The currently available mainstream genome quality assessment markers are N50, BUSCO, Merqury, QUAST-LG, and Inspector. However, the N50 is just a simple continuous statistic, BUSCO can only evaluate conserved genomic regions, Mercury requires users to input high-precision reads and is not suitable for long-read data, and QUAST-LG relies excessively on existing reference genomes [18]. Several software programs have been developed to implement scaffolding based on Hi-C data, HiRISE, LACHESIS, SALSA, 3D-DNA, and ALLHiC [30]. EagleC combines deep-learning and ensemble-learning strategies can predict the whole range of SVs with a Hi-C map very quickly and accurately [22]. SVs can induce de novo chromatin interactions across the breakpoints, which are similar to assembly errors, both show aberrant interaction blocks.

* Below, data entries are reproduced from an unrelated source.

import Mathlib
import Summits.ResolutionOfSingularities.ResolutionOfSingularities.Theorems.WildQuotientsWildQuotientResolutionPthConeFanEngine

/-!
# The end vertex charts `D₊(x_ρ^{p(p−1)} t)` of the toric fan blow-up are affine spaces
(crux stmt-ResolutionOfSingularities-15640 `WildQuotients.WildQuotientResolution`, line `Sketch`;
chain w45c POST-V5 S2 = conductor-𝟙 core `ConductorOneCore p n`, brick F6 `…ConductorOneToricFan` =
toric brick `T(a,b)` of res-L1-w45c-lead-1's `S2-DESIGN.md` §3 / §7 (7.6). [OURS · L1 W4.5c] — NOT a
statement of any manuscript; replaces the role of no printed item. Owner res-L1-w45c-stub-4 (gen 5).)

Instance ONE of the engine `PthCone.isRegularRing_chartRing_of_dualBasis` (…PthConeFanEngine): the cone
`⟨v_1, 𝐞_l (l ∈ S∖ρ), 𝐞_{l'} (l' ∈ T)⟩` of the fan `Σ_{a,b}` at the END VERTEX `x_ρ^{p(p−1)}` (`ρ ∈ S`),
for a partition `S ⊔ T` of the variables carrying weights `±1` up to a common sign — used with
`(S,T) = (A, Aᶜ)` (the `A`-end) AND `(S,T) = (Aᶜ, A)` (the `Aᶜ`-end). Dual basis:
`ε_ρ = p𝐞_ρ` (edge generator `x_ρ^{p²}`, functional `Λ_ρ = Σ_S + (p−1)Σ_T = p⟨v_1,·⟩`),
`ε_l = 𝐞_l − 𝐞_ρ` (`l ∈ S∖ρ`, edge `x_ρ^{p(p−1)−1}x_l`), `ε_{l'} = 𝐞_{l'} − (p−1)𝐞_ρ` (`l' ∈ T`, edge
`x_ρ^{(p−1)²}x_{l'}`), `Λ_l = p·(l-th coordinate)` otherwise; the chart ring is
`k[x_ρ^p, x_l/x_ρ (l ∈ S∖ρ), x_{l'}/x_ρ^{p−1} (l' ∈ T)]`. The statement is generic in the monomial
family `c` (hypotheses: the four kinds of generators occur in `c`, and every generator `x^d` has
`Σ_S d + (p−1)Σ_T d ≥ p(p−1)`), so that it applies to `PthCone.fanFamily` at both ends. No notation.
-/

set_option linter.dupNamespace false

noncomputable section

open MvPolynomial
open Literature.AlgebraicGeometry.Resolution

namespace Summit.ResolutionOfSingularities.ResolutionOfSingularities.Theorems.WildQuotientResolution.PthCone

universe u

variable (k : Type) [Field k] (n p : ℕ) (w : Fin n → ZMod p)

/-- Splitting a sum over all variables along a partition `S ⊔ T`. [folklore] -/
theorem sum_univ_eq_of_partition (S T : Finset (Fin n)) (hST : ∀ l, l ∈ S ∨ l ∈ T)
    (hdisj : ∀ l, ¬(l ∈ S ∧ l ∈ T)) (f : Fin n → ℤ) :
    ∑ l, f l = ∑ l ∈ S, f l + ∑ l ∈ T, f l := by
  classical
  have hU : (Finset.univ : Finset (Fin n)) = S ∪ T := by
    ext l; simpa using hST l
  rw [hU, Finset.sum_union (Finset.disjoint_left.mpr fun l hS hT => hdisj l ⟨hS, hT⟩)]

/-- Splitting a sum over all variables but `ρ ∈ S` along a partition `S ⊔ T`. [folklore] -/
theorem sum_erase_eq_of_partition (S T : Finset (Fin n)) (hST : ∀ l, l ∈ S ∨ l ∈ T)
    (hdisj : ∀ l, ¬(l ∈ S ∧ l ∈ T)) (ρ : Fin n) (hρ : ρ ∈ S) (f : Fin n → ℤ) :
    ∑ l ∈ Finset.univ.erase ρ, f l = ∑ l ∈ S.erase ρ, f l + ∑ l ∈ T, f l := by
  classical
  have h1 := Finset.add_sum_erase Finset.univ f (Finset.mem_univ ρ)
  have h2 := Finset.add_sum_erase S f hρ
  have h3 := sum_univ_eq_of_partition n S T hST hdisj f
  linarith

-- the proof instantiates the symbolic engine; many case distinctions on the variables
set_option maxHeartbeats 1600000 in
/-- **The end vertex chart is an affine space.** Let `𝔞 = (c_0,…,c_{N−1})` be a monomial ideal of the
cone `(1/p)(w)`, `S ⊔ T` a partition of the variables with `p ∣ Σ_S d − Σ_T d` for every weight-`0`
exponent `d`, `ρ ∈ S`, `c_j = x_ρ^{p(p−1)}`, and suppose `x_ρ^{p²}`, `x_ρ^{p(p−1)−1}x_l` (`l ∈ S∖ρ`),
`x_ρ^{(p−1)²}x_{l'}` (`l' ∈ T`) occur among the `c_i`, all of which are monomials `x^d` with
`Σ_S d + (p−1)Σ_T d ≥ p(p−1)`. Then the chart ring `(cone[𝔞t])_{(c_j t)}` is regular (a polynomial ring).
[OURS · L1 W4.5c] -/
theorem isRegularRing_chartRing_endVertex {N : ℕ} (c : Fin N → cone k n p w) (j : Fin N) (hp : 2 ≤ p)
    (S T : Finset (Fin n)) (hST : ∀ l, l ∈ S ∨ l ∈ T) (hdisj : ∀ l, ¬(l ∈ S ∧ l ∈ T))
    (hdivw : ∀ d : Fin n →₀ ℕ, Finsupp.weight w d = 0 →
      (p : ℤ) ∣ (∑ l ∈ S, (d l : ℤ)) - ∑ l ∈ T, (d l : ℤ))
    (ρ : Fin n) (hρ : ρ ∈ S)
    (hcj : ((c j : cone k n p w) : MvPolynomial (Fin n) k) = monomial (Finsupp.single ρ (p * (p - 1))) 1)
    (iq : Fin N) (hiq : ((c iq : cone k n p w) : MvPolynomial (Fin n) k) = monomial (Finsupp.single ρ (p ^ 2)) 1)
    (ie : Fin n → Fin N) (hie : ∀ l ∈ S, l ≠ ρ → ((c (ie l) : cone k n p w) : MvPolynomial (Fin n) k) =
      monomial (Finsupp.single ρ (p * (p - 1) - 1) + Finsupp.single l 1) 1)
    (ix : Fin n → Fin N) (hix : ∀ l ∈ T, ((c (ix l) : cone k n p w) : MvPolynomial (Fin n) k) =
      monomial (Finsupp.single ρ ((p - 1) ^ 2) + Finsupp.single l 1) 1)
    (hgen : ∀ i : Fin N, ∃ d : Fin n →₀ ℕ, ((c i : cone k n p w) : MvPolynomial (Fin n) k) = monomial d 1 ∧
      (p : ℤ) * (p - 1) ≤ (∑ l ∈ S, (d l : ℤ)) + (p - 1) * ∑ l ∈ T, (d l : ℤ)) :
    IsRegularRing (chartRing c j) := by
  classical
  -- basic facts about the partition
  have hρT : ρ ∉ T := fun h => hdisj ρ ⟨hρ, h⟩
  have hTne : ∀ l ∈ T, l ≠ ρ := fun l hl h => hρT (h ▸ hl)
  have hSn : ∀ l ∈ S, l ∉ T := fun l hl h => hdisj l ⟨hl, h⟩
  have hTn : ∀ l ∈ T, l ∉ S := fun l hl h => hdisj l ⟨h, hl⟩
  have hp1 : 1 ≤ p := by omega
  have hpp : 1 ≤ p * (p - 1) := Nat.one_le_iff_ne_zero.mpr (Nat.mul_ne_zero (by omega) (by omega))
  have cast1 : ((p - 1 : ℕ) : ℤ) = (p : ℤ) - 1 := by rw [Nat.cast_sub hp1, Nat.cast_one]
  have castpp : ((p * (p - 1) : ℕ) : ℤ) = (p : ℤ) * (p - 1) := by rw [Nat.cast_mul, cast1]
  have castpp1 : ((p * (p - 1) - 1 : ℕ) : ℤ) = (p : ℤ) * (p - 1) - 1 := by
    rw [Nat.cast_sub hpp, castpp, Nat.cast_one]
  have castsq : (((p - 1) ^ 2 : ℕ) : ℤ) = ((p : ℤ) - 1) ^ 2 := by rw [Nat.cast_pow, cast1]
  -- the weight of an `S`-variable is `1`, of a `T`-variable `p − 1`, relative to `ρ`
  let κ : Fin n → ℤ := fun l => if l ∈ S then 1 else (p : ℤ) - 1
  have hκS : ∀ l ∈ S, κ l = 1 := fun l hl => by simp [κ, hl]
  have hκT : ∀ l ∈ T, κ l = (p : ℤ) - 1 := fun l hl => by simp [κ, hTn l hl]
  -- the scaled ray functionals
  let Λ : Fin n → ((Fin n → ℤ) →+ ℤ) := fun l =>
    AddMonoidHom.mk' (fun m => if l = ρ then (∑ i ∈ S, m i) + ((p : ℤ) - 1) * ∑ i ∈ T, m i
      else (p : ℤ) * m l) (by
        intro m m'
        by_cases h : l = ρ
        · simp only [if_pos h, Pi.add_apply, Finset.sum_add_distrib]; ring
        · simp only [if_neg h, Pi.add_apply]; ring)
  have hΛρ : ∀ m : Fin n → ℤ, Λ ρ m = (∑ i ∈ S, m i) + ((p : ℤ) - 1) * ∑ i ∈ T, m i := fun m => by
    simp [Λ]
  have hΛl : ∀ l, l ≠ ρ → ∀ m : Fin n → ℤ, Λ l m = (p : ℤ) * m l := fun l hl m => by
    simp [Λ, hl]
  -- the dual vectors
  let ε : Fin n → Fin n → ℤ := fun l i =>
    if l = ρ then (if i = ρ then (p : ℤ) else 0) else (if i = l then 1 else 0) - κ l * (if i = ρ then 1 else 0)
  have hερ : ∀ i, ε ρ i = if i = ρ then (p : ℤ) else 0 := fun i => by simp [ε]
  have hεl : ∀ l, l ≠ ρ → ∀ i, ε l i = (if i = l then 1 else 0) - κ l * (if i = ρ then 1 else 0) :=
    fun l hl i => by simp [ε, hl]
  -- useful evaluation: `Λ_ρ(m) = m_ρ + Σ_{l ≠ ρ} κ_l m_l`
  have hΛρ' : ∀ m : Fin n → ℤ, Λ ρ m = m ρ + ∑ l ∈ Finset.univ.erase ρ, κ l * m l := by
    intro m
    rw [hΛρ, sum_erase_eq_of_partition n S T hST hdisj ρ hρ, ← Finset.add_sum_erase S m hρ,
      Finset.sum_congr rfl (fun l hl => by rw [hκS l (Finset.mem_of_mem_erase hl), one_mul] :
        ∀ l ∈ S.erase ρ, κ l * m l = m l),
      Finset.sum_congr rfl (fun l hl => by rw [hκT l hl] : ∀ l ∈ T, κ l * m l = ((p : ℤ) - 1) * m l),
      ← Finset.mul_sum]
    ring
  refine isRegularRing_chartRing_of_dualBasis k n p w c j (by omega) (Finsupp.single ρ (p * (p - 1))) hcj
    Λ ε ?_ ?_ ?_ ?_
    (fun l => if l = ρ then iq else if l ∈ S then ie l else ix l)
    (fun l => if l = ρ then Finsupp.single ρ (p ^ 2) else if l ∈ S then
      Finsupp.single ρ (p * (p - 1) - 1) + Finsupp.single l 1 else
      Finsupp.single ρ ((p - 1) ^ 2) + Finsupp.single l 1) ?_ ?_ ?_
  · -- duality `p m_i = Σ_l Λ_l(m) ε_l(i)`
    intro m i
    rw [← Finset.add_sum_erase Finset.univ _ (Finset.mem_univ ρ), hερ]
    have hrest : ∀ l ∈ Finset.univ.erase ρ, Λ l m * ε l i =
        (p : ℤ) * m l * ((if i = l then 1 else 0) - κ l * (if i = ρ then 1 else 0)) := by
      intro l hl
      rw [hΛl l (Finset.ne_of_mem_erase hl), hεl l (Finset.ne_of_mem_erase hl)]
    rw [Finset.sum_congr rfl hrest]
    by_cases hi : i = ρ
    · rw [if_pos hi]
      have hz : ∀ l ∈ Finset.univ.erase ρ,
          (p : ℤ) * m l * ((if i = l then 1 else 0) - κ l * (if i = ρ then 1 else 0)) =
            -((p : ℤ) * (κ l * m l)) := by
        intro l hl
        rw [if_pos hi, if_neg (fun h : i = l => Finset.ne_of_mem_erase hl (by rw [← h, hi]))]
        ring
      rw [Finset.sum_congr rfl hz, Finset.sum_neg_distrib, ← Finset.mul_sum, hΛρ', hi]
      ring
    · have hz : ∀ l ∈ Finset.univ.erase ρ,
          (p : ℤ) * m l * ((if i = l then 1 else 0) - κ l * (if i = ρ then 1 else 0)) =
            if i = l then (p : ℤ) * m l else 0 := by
        intro l hl
        rw [if_neg hi, mul_zero, sub_zero, mul_ite, mul_one, mul_zero]
      rw [Finset.sum_congr rfl hz, if_neg hi, mul_zero, zero_add, Finset.sum_ite_eq,
        if_pos (Finset.mem_erase.mpr ⟨hi, Finset.mem_univ _⟩)]
  · -- biorthogonality
    intro l l'
    by_cases hl' : l' = ρ
    · rw [hl', hΛρ]
      by_cases hl : l = ρ
      · rw [hl, if_pos rfl]
        simp only [hερ]
        rw [Finset.sum_ite_eq' S ρ, if_pos hρ, Finset.sum_ite_eq' T ρ, if_neg hρT]
        ring
      · rw [if_neg hl]
        simp only [hεl l hl, Finset.sum_sub_distrib, ← Finset.mul_sum]
        rw [Finset.sum_ite_eq' S l, Finset.sum_ite_eq' T l, Finset.sum_ite_eq' S ρ,
          Finset.sum_ite_eq' T ρ, if_pos hρ, if_neg hρT]
        rcases hST l with hS | hT
        · rw [if_pos hS, if_neg (hSn l hS), hκS l hS]; ring
        · rw [if_neg (hTn l hT), if_pos hT, hκT l hT]; ring
    · rw [hΛl l' hl']
      by_cases hl : l = ρ
      · rw [hl, hερ, if_neg hl', if_neg (Ne.symm hl'), mul_zero]
      · rw [hεl l hl, if_neg hl', mul_zero, sub_zero]
        by_cases hll : l = l'
        · rw [hll, if_pos rfl, if_pos rfl, mul_one]
        · rw [if_neg (Ne.symm hll), if_neg hll, mul_zero]
  · -- divisibility on weight-`0` exponents
    intro d hd l
    by_cases hl : l = ρ
    · rw [hl, hΛρ]
      have h := hdivw d hd
      have : (∑ i ∈ S, (d i : ℤ)) + ((p : ℤ) - 1) * ∑ i ∈ T, (d i : ℤ) =
          ((∑ i ∈ S, (d i : ℤ)) - ∑ i ∈ T, (d i : ℤ)) + (p : ℤ) * ∑ i ∈ T, (d i : ℤ) := by ring
      rw [this]
      exact dvd_add h (dvd_mul_right _ _)
    · rw [hΛl l hl]
      exact dvd_mul_right _ _
  · -- non-negativity
    intro d l
    by_cases hl : l = ρ
    · rw [hl, hΛρ]
      have h1 : 0 ≤ ∑ i ∈ S, ((d i : ℕ) : ℤ) := Finset.sum_nonneg fun i _ => by positivity
      have h2 : 0 ≤ ∑ i ∈ T, ((d i : ℕ) : ℤ) := Finset.sum_nonneg fun i _ => by positivity
      have h3 : (0 : ℤ) ≤ (p : ℤ) - 1 := by linarith [show (2 : ℤ) ≤ p by exact_mod_cast hp]
      positivity
    · rw [hΛl l hl]; positivity
  · -- the edge generators occur in the family
    intro l
    by_cases hl : l = ρ
    · rw [hl, if_pos rfl, if_pos rfl]; exact hiq
    · rcases hST l with hS | hT
      · simp only [if_neg hl, if_pos hS]; exact hie l hS hl
      · simp only [if_neg hl, if_neg (hTn l hT)]; exact hix l hT
  · -- edge exponents `= m_τ + ε_l`
    have hsingle : ∀ (a : Fin n) (b : ℕ) (i : Fin n),
        ((Finsupp.single a b i : ℕ) : ℤ) = if i = a then (b : ℤ) else 0 := by
      intro a b i
      rw [Finsupp.single_apply]
      by_cases h : i = a
      · rw [if_pos h.symm, if_pos h]
      · rw [if_neg (Ne.symm h), if_neg h, Nat.cast_zero]
    intro l i
    by_cases hl : l = ρ
    · rw [hl, if_pos rfl, hερ, hsingle, hsingle]
      by_cases hi : i = ρ
      · rw [if_pos hi, if_pos hi, if_pos hi, castpp]; push_cast; ring
      · rw [if_neg hi, if_neg hi, if_neg hi]; ring
    · rw [hεl l hl]
      rcases hST l with hS | hT
      · rw [if_neg hl, if_pos hS, Finsupp.coe_add, Pi.add_apply, Nat.cast_add, hsingle, hsingle, hsingle,
          hκS l hS]
        by_cases hi : i = ρ
        · have hne : ¬i = l := fun h => hl (h.symm.trans hi)
          rw [if_pos hi, if_pos hi, if_pos hi, if_neg hne, if_neg hne, castpp, castpp1]
          push_cast; ring
        · rw [if_neg hi, if_neg hi, if_neg hi]
          by_cases hil : i = l
          · simp [if_pos hil]
          · simp [if_neg hil]
      · rw [if_neg hl, if_neg (hTn l hT), Finsupp.coe_add, Pi.add_apply, Nat.cast_add, hsingle, hsingle,
          hsingle, hκT l hT]
        by_cases hi : i = ρ
        · have hne : ¬i = l := fun h => hl (h.symm.trans hi)
          rw [if_pos hi, if_pos hi, if_pos hi, if_neg hne, if_neg hne, castpp, castsq]
          ring
        · rw [if_neg hi, if_neg hi, if_neg hi]
          by_cases hil : i = l
          · simp [if_pos hil]
          · simp [if_neg hil]
  · -- every generator lies on the right side of the facets through the vertex
    intro i
    obtain ⟨d, hd, hle⟩ := hgen i
    refine ⟨d, hd, fun l => ?_⟩
    by_cases hl : l = ρ
    · rw [hl, hΛρ, hΛρ]
      simp only [Finsupp.single_apply, Nat.cast_ite, Nat.cast_zero]
      rw [Finset.sum_ite_eq S ρ, if_pos hρ, Finset.sum_ite_eq T ρ, if_neg hρT, castpp, mul_zero, add_zero]
      exact hle
    · rw [hΛl l hl, hΛl l hl, Finsupp.single_apply, if_neg (Ne.symm hl), Nat.cast_zero, mul_zero]
      positivity

end Summit.ResolutionOfSingularities.ResolutionOfSingularities.Theorems.WildQuotientResolution.PthCone

end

We then designed a quality assessment standard for chromosome-level genome assembly based on EagleC. The EagleC process that we developed is different from the previous evaluation work. It is a deep learning-based process used to accurately and rapidly evaluate the quality of chromosome-level genome assemblies and direct the repair of assembly errors. It can also be used for the optimization of published chromosome-level genome assemblies. The quality of de novo genome assemblies has a great significant impact on gene annotation and comparative genomic research [31]. At the same time, we noticed that although we have developed good quality assessment standards for chromosome-level genome assembly, it is difficult for novices to complete the assessment. Building an online database that can generate results reports with one click can greatly solve this problem, and facilitate the widespread use of scholars with different research backgrounds, which is what we are currently doing.

In this study, we take into account that practical issues are faced in Lepidopteran pest genome sequencing projects, including high genome heterozygosity, poor quality genome libraries with short fragments, and assembly approaches tailored to various scenarios. Additionally, it has demonstrated how to improve an existing genome assembly based on the findings of a genome evaluation without producing new sequencing data. This benchmark work offers insights for other eukaryote genomes such as mildew and microalgae, and even complicated human genomes, in addition to helping to build the high-quality genomes of Lepidopteran pests.

4. Materials and Methods

4.1. Insect Material

B. mori strains (P50T, D9L, and D9 × N4) were sourced from the Center for Frontier Interdisciplinary Biology, Southwestern University, China. Silkworms were reared on mulberry leaves under 12-h light and 12-h dark photoperiod at 28 °C from the 1st to 4th instars, and 25 °C after the 4th ecdysis.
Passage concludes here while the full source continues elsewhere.